Rising costs, revenue pressures and regulatory change are all contributing to the restructuring of the advice industry. We have seen large numbers of advisers moving around within the industry or exiting it altogether. These same pressures are impacting the price of business valuations, providing further headaches and uncertainty for practice owners who may be unsure of their future. Our research indicates that nearly half of all single adviser practices and more than a third of two and three person practices are willing to sell their business, but premium price expectations should be tempered because valuations are not what they used to be…
Adviser Ratings research presented in our 2019 Landscape Report indicates that 17% of practice principals surveyed identified as willing sellers of their business, representing 1,500 practices advising $190b wealth on a full market equivalent basis. The practices most willing to consider a sale were overwhelmingly those with three or less advisers, as Figure 1 illustrates.
The marketplace has shifted significantly with regard to advice business valuations. Three to five years ago a client base was seen as a whole and generally speaking the various revenue segments carried similar valuations. In many cases, this was also underpinned by institutional BOLR schemes that valued all revenue equally between three to four times. This has changed in recent times.
With the collapse of the institutional market, an arbitrary 2.5 times revenue outcome imposed by AMP, and the pending abolition of grandfathering there is now a stark difference in the valuation of different revenue segments.
- Revenue subject to grandfathering is virtually worthless.
- Revenue with compliance risk and potential fee for no service risk varies significantly depending on the issues but may only fetch 1-1.5 times.
- Revenue with clean compliance but perhaps less active and potentially older attracts 2-2.4 times.
- Better quality active revenue is holding up much more strongly in the 2.5-2.9 times range
The institutions are rapidly extracting themselves from single adviser practices with $200-500k of revenue. In addition, older advisers have weighed up the FASEA requirements and decided to exit now to give themselves certainty. The supply of businesses is very high and that is placing downward pressure on valuations in this business model, even if the revenue is of high quality. In addition, we often see new conditions and warranties to protect the buyer against an increasing risk environment. These clauses and the potential revenue clawback associated often stretches out for two years. Previous upfront payments of 80-90% look more like 50-70%. The buyers are typically above the $2m turnover mark with strong balance sheets. But key lenders are Macquarie, NAB and Westpac are heavily scrutinising the risk before lending versus the past where it was a simpler 1.75x on the total revenue.

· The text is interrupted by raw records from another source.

import Summits.QuantumAdvantage.AdviceFreeQNC0.LeaderElectionPolynomial
import HarnessLib

/-!
# Cell qa-qnc0 (rung F-Q1, route `RingFrame`, crux α `RingToElim`): low-degree LEADER ELECTION on
# the cycle, II — collisions, the unique leader, and `LowDegLeaderElection` (qn-p2 ROUND-7, R7-b)

Planner qa-qnc0-p2's ROUND-7 ask R7-b (`HOME/qa-qnc0-p2/ROUND-7.md` §2.4, `line/Sketch7.lean` §1b).
The statement `LowDegLeaderElection` is copied VERBATIM and PROVED (`lowDegLeaderElection`, with
`C = 4`, `n₀ = 64`): a single polynomial `e` of degree `≤ (log₂ n)^4` fires at EXACTLY ONE rotation
of all but a `1/n` fraction of the patterns `x ∈ {0,1}ⁿ`.

Construction (continuing `LeaderElectionPolynomial.lean`): `e = elect hn ℓ t ω` for a good seed
`ω` (`exists_good_seed`), window length `ℓ = 3L + 4` and `t = 2L + 3` trials, `L = log₂ n`
(so `2^ℓ > 2n³`, `2^t > 2n²`, `2ℓ ≤ n`, `t(ℓ+1) ≤ L^4` for `n ≥ 64`).  This file supplies:

* **collisions are rare** (`card_collide`): two windows of `x` at distinct positions coincide for at
  most `n²·2ⁿ/2^ℓ` patterns — reduce by a rotation to windows at `0` and `d` with `1 ≤ d ≤ n − ℓ`
  (the shorter cyclic offset, `2ℓ ≤ n`), where the window `[d, d+ℓ)` of a colliding pattern is
  determined by the other bits (strong induction along `j ↦ j − d`), so overwriting it is injective
  on `E × {0,1}^ℓ` (`card_window_eq_base`);
* **unique leader** (`fireCount_eq_one`): if no rotation of `x` is an error input of the seed and no
  two windows coincide, then `e(rot_b x) = [window b is the strict lex-minimum]` for every `b`
  (`good_rot_iff`), and exactly one position is the strict minimum (`card_isMin_eq_one`);
* the union bound `#{fireCount ≠ 1}·n ≤ 2ⁿ` (`card_bad_mul_le`) and the parameter bookkeeping
  (`leaderElect`).

Label: instrument (towards the normal form N-EQ of α, `RingSymmetrization.lean`); the cell's own
elementary argument (no circuit model).  WHAT THIS IS NOT: nothing on α's truth; separation NOT moved.
-/

noncomputable section

open scoped Classical

namespace Summit.QuantumAdvantage.AdviceFreeQNC0

open Finset
open Literature.Computability.QuantumComplexity Literature.Computability.QuantumComplexity.RingHLF
open Literature.Computability.MetaComplexity Literature.Computability.MetaComplexity.Smolensky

Due diligence in the current environment is literally line-by-line on every client looking at date compliance on FDS, opt-in, last statement / record of advice (SOA/ ROA) and evidence of fulfillment of ongoing service agreements.
A transaction involving a going concern is usually based on a normalised EBIT basis. Valuations of well run, compliant businesses can still attract multiples of 5-6 times. In this type of transaction valuation tends to follow the strategic intent of the buyer. This strategic intent could involve expanding into various markets or talent and succession depth that comes with the deal. Once again, payment terms have also shifted markedly to protect the risks of the buyer.
With the withdrawal of the institutions the succession challenge is even larger, and we would expect more activity in this area.
The Practice Experience
The practice experience has to some extent depended on the segment (institutional, aligned or private) in which they reside. Larger practices in the large institutions have left in large numbers and many have obtained their own license. Overall, it’s a feeling of gaining greater control of their destiny having experienced uncertainty in their previous environment.
Practices of small to medium size have been less likely to obtain their own Licence and have often joined larger, privately owned licensees. As a general comment, practices coming from the institutions have been through considerable transition stress. In addition, they have often seen their costs rise substantially as they move from a subsidised model to a more user-pays model, particularly regarding technology and compliance. On the other side, where they came from have re-priced in this direction as well. This means advisers departing and staying in the large institutions have felt substantial cost pressures.
Within practices the combination of the Royal Commission impact, collapse of the institutions, rising costs, FASEA education standards and the pending code have led to a telling tension and fatigue in many firms. It has meant there is a stark difference between walking into a practice that feels on top of these issues versus the opposite. This is often felt within the practice and its staff, impacting culture. There are a number of mental health issues emerging. Like many changes, some practices will be significant winners whilst others will not survive.
It’s the hope of many in the industry that the overall community including advisers, licensees and its professional associations will be able to help guide the industry through the most turbulent time in its history. The coming period will see the Hayne recommendations implemented, FASEA unfold and the current market trends continue at the same pace. It will be a year like no other with big winners and losers.